Beware of incomplete PDF redactions

A while back I was reviewing some legal documents. As part of my review, I was checking that everything was suitable to be made public.

Black boxes had been added to redact certain sections, to prevent leaking personal information like signatures and addresses:

A simple document titled 'CONTRACT' with the word 'Signed' and then a black rectangle. Below the rectangle is the printed blue text 'Bruce Wayne'.

I received the documents as a set of PDFs, and as I was reading them, something felt off about the black boxes. It’s hard to explain, but I got a spidey sense that the boxes were somehow separate from the rest of the document. As I dragged to select text, the boxes weren’t being selected.

If the boxes were separate – could they be removed?

If they were removed – would you see the redacted information?

Obviously, I had to check.

I know you can pull apart PDF documents with advanced PDF editors like Adobe Acrobat Pro, but I don’t know how to use any of those programs. I did download a free trial and play around, but I didn’t get anywhere useful.

I also know you can manipulate PDFs in Python, which I’ve done a couple of times before. I found a blog post with some Python for extracting all the images from a PDF, which I adapted into my own script. I ran my script over the legal documents, and to my horror, it produced a bunch of images that should have been redacted. And if I could do it, so could somebody else.

Oops.

The person who’d sent me the documents had tried to redact the information, and to them it looked like they’d succeeded. What went wrong?
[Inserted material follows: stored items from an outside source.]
/-- **Scaled vertex** (the hK3 row-sum takes `c = −β`): `|κ₃,₀^{μ_D}(linCurvSq, linCurvSq; c·phiQuartic)| ≤ |c|·β⁻¹^4·C·(1+log H)⁵·(1 + √τ·H⁴)`.
At `c = −β` and the exponent point `κ₃ = 1/8 − θ/4` of ASSEMBLY-U5: relative to the floor `40e/H⁸` the `E₀`-part is `H⁸(1+log H)⁵/β` (`[8θ − 1] < 0`)
and the `√τ`-part `H¹²(1+log H)⁵β^{−1−q/2}` (`τ = β^{−q}`: `[12θ − 1 − q/2] < 0` for `q ≥ 1` on the whole window `θ < 1/10`). -/
theorem abs_tiltCum3_muSet_linCurvSq_linCurvSq_const_mul_phiQuartic_le : ∃ C : ℝ, 0 ≤ C ∧ ∀ H : ℕ, 1 ≤ H → ∀ β : ℝ, 0 < β → ∀ c : ℝ,
    ∀ x y : Site 4, ∀ μ₁ ν₁ μ₂ ν₂ : Fin 4, ∀ s : ℝ, 0 ≤ s → ∀ D : Set (LandauFree H → E3), MeasurableSet D → D ⊆ smallField H s →
    ∀ τ : ℝ, gaussAvg β H (fun a => 1 - D.indicator (fun _ => (1 : ℝ)) a) ≤ τ → τ ≤ 1 / 2 →
    |Tilt.tiltCum3 ((((volume : Measure (LandauFree H → E3)).restrict D).withDensity fun a => ENNReal.ofReal (gaussWeight β H a)))
        (fun a => c * phiQuartic H a) 0 (linCurvSq H (x, μ₁, ν₁)) (linCurvSq H (y, μ₂, ν₂))| ≤
      |c| * (β⁻¹ ^ 4 * (C * (1 + Real.log H) ^ 5 * (1 + Real.sqrt τ * (H : ℝ) ^ 4))) := by
  obtain ⟨C, hC0, h⟩ := abs_tiltCum3_muSet_linCurvSq_linCurvSq_phiQuartic_le
  refine ⟨C, hC0, fun H hH β hβ c x y μ₁ ν₁ μ₂ ν₂ s hs0 D hDm hDs τ hτ hτ2 => ?_⟩
  rw [tiltCum3_zero_const_mul_third, abs_mul]
  exact mul_le_mul_of_nonneg_left (h H hH β hβ x y μ₁ ν₁ μ₂ ν₂ s hs0 D hDm hDs τ hτ hτ2) (abs_nonneg c)

end GaussRestrict

end Summit.QuantumFields.YangMills.Theorems.AllWindowsColdBoxBoxHighLine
The problem is that PDF is a complicated format, and getting redaction right is tricky.

PDF documents can be made up of multiple layers, and when you view the document those layers get flattened into a single page. Imagine the layers are stacked vertically, and you’re looking down at them from above. In this case, there were two layers: an image layer with the original document, and a transparent layer with a black rectangle over the area that was meant to be redacted:

A red eye looking down towards two rectangles (representing layers) that are stacked vertically. The lower layer has the signed contract; the upper layer has a black box.

Although it looked as if the personal information had been removed, you could still get it by inspecting the individual layers. The information wasn’t really gone, just hidden.

If you want to redact information in a PDF safely, you need to remove it from all the layers. This means that even if somebody picks apart the document, they can’t find what you’ve removed:

A red eye looking down towards a single rectangles (representing a layer). The layer has the signed contract with the signature covered by a black box.

The problem is, a PDF with and without layers look near identical. There was a difference in my PDF viewer which tipped me off to the issue, but it’s so subtle I don’t know how to explain it.

I’d love to tell you how to redact PDFs; a set of steps that guarantee information security. Unfortunately I don’t redact PDFs very often, and I don’t know how to do it safely – looking at the layers is one way to get around redaction, but maybe there’s another I’m not aware of.

Instead, take this as a cautionary tale. PDFs are fiddly, and it’s easy to have something that looks redacted but actually isn’t. If you’re not sure how to do it, get somebody more experienced to check your work – don’t just draw a rectangle and call it a day.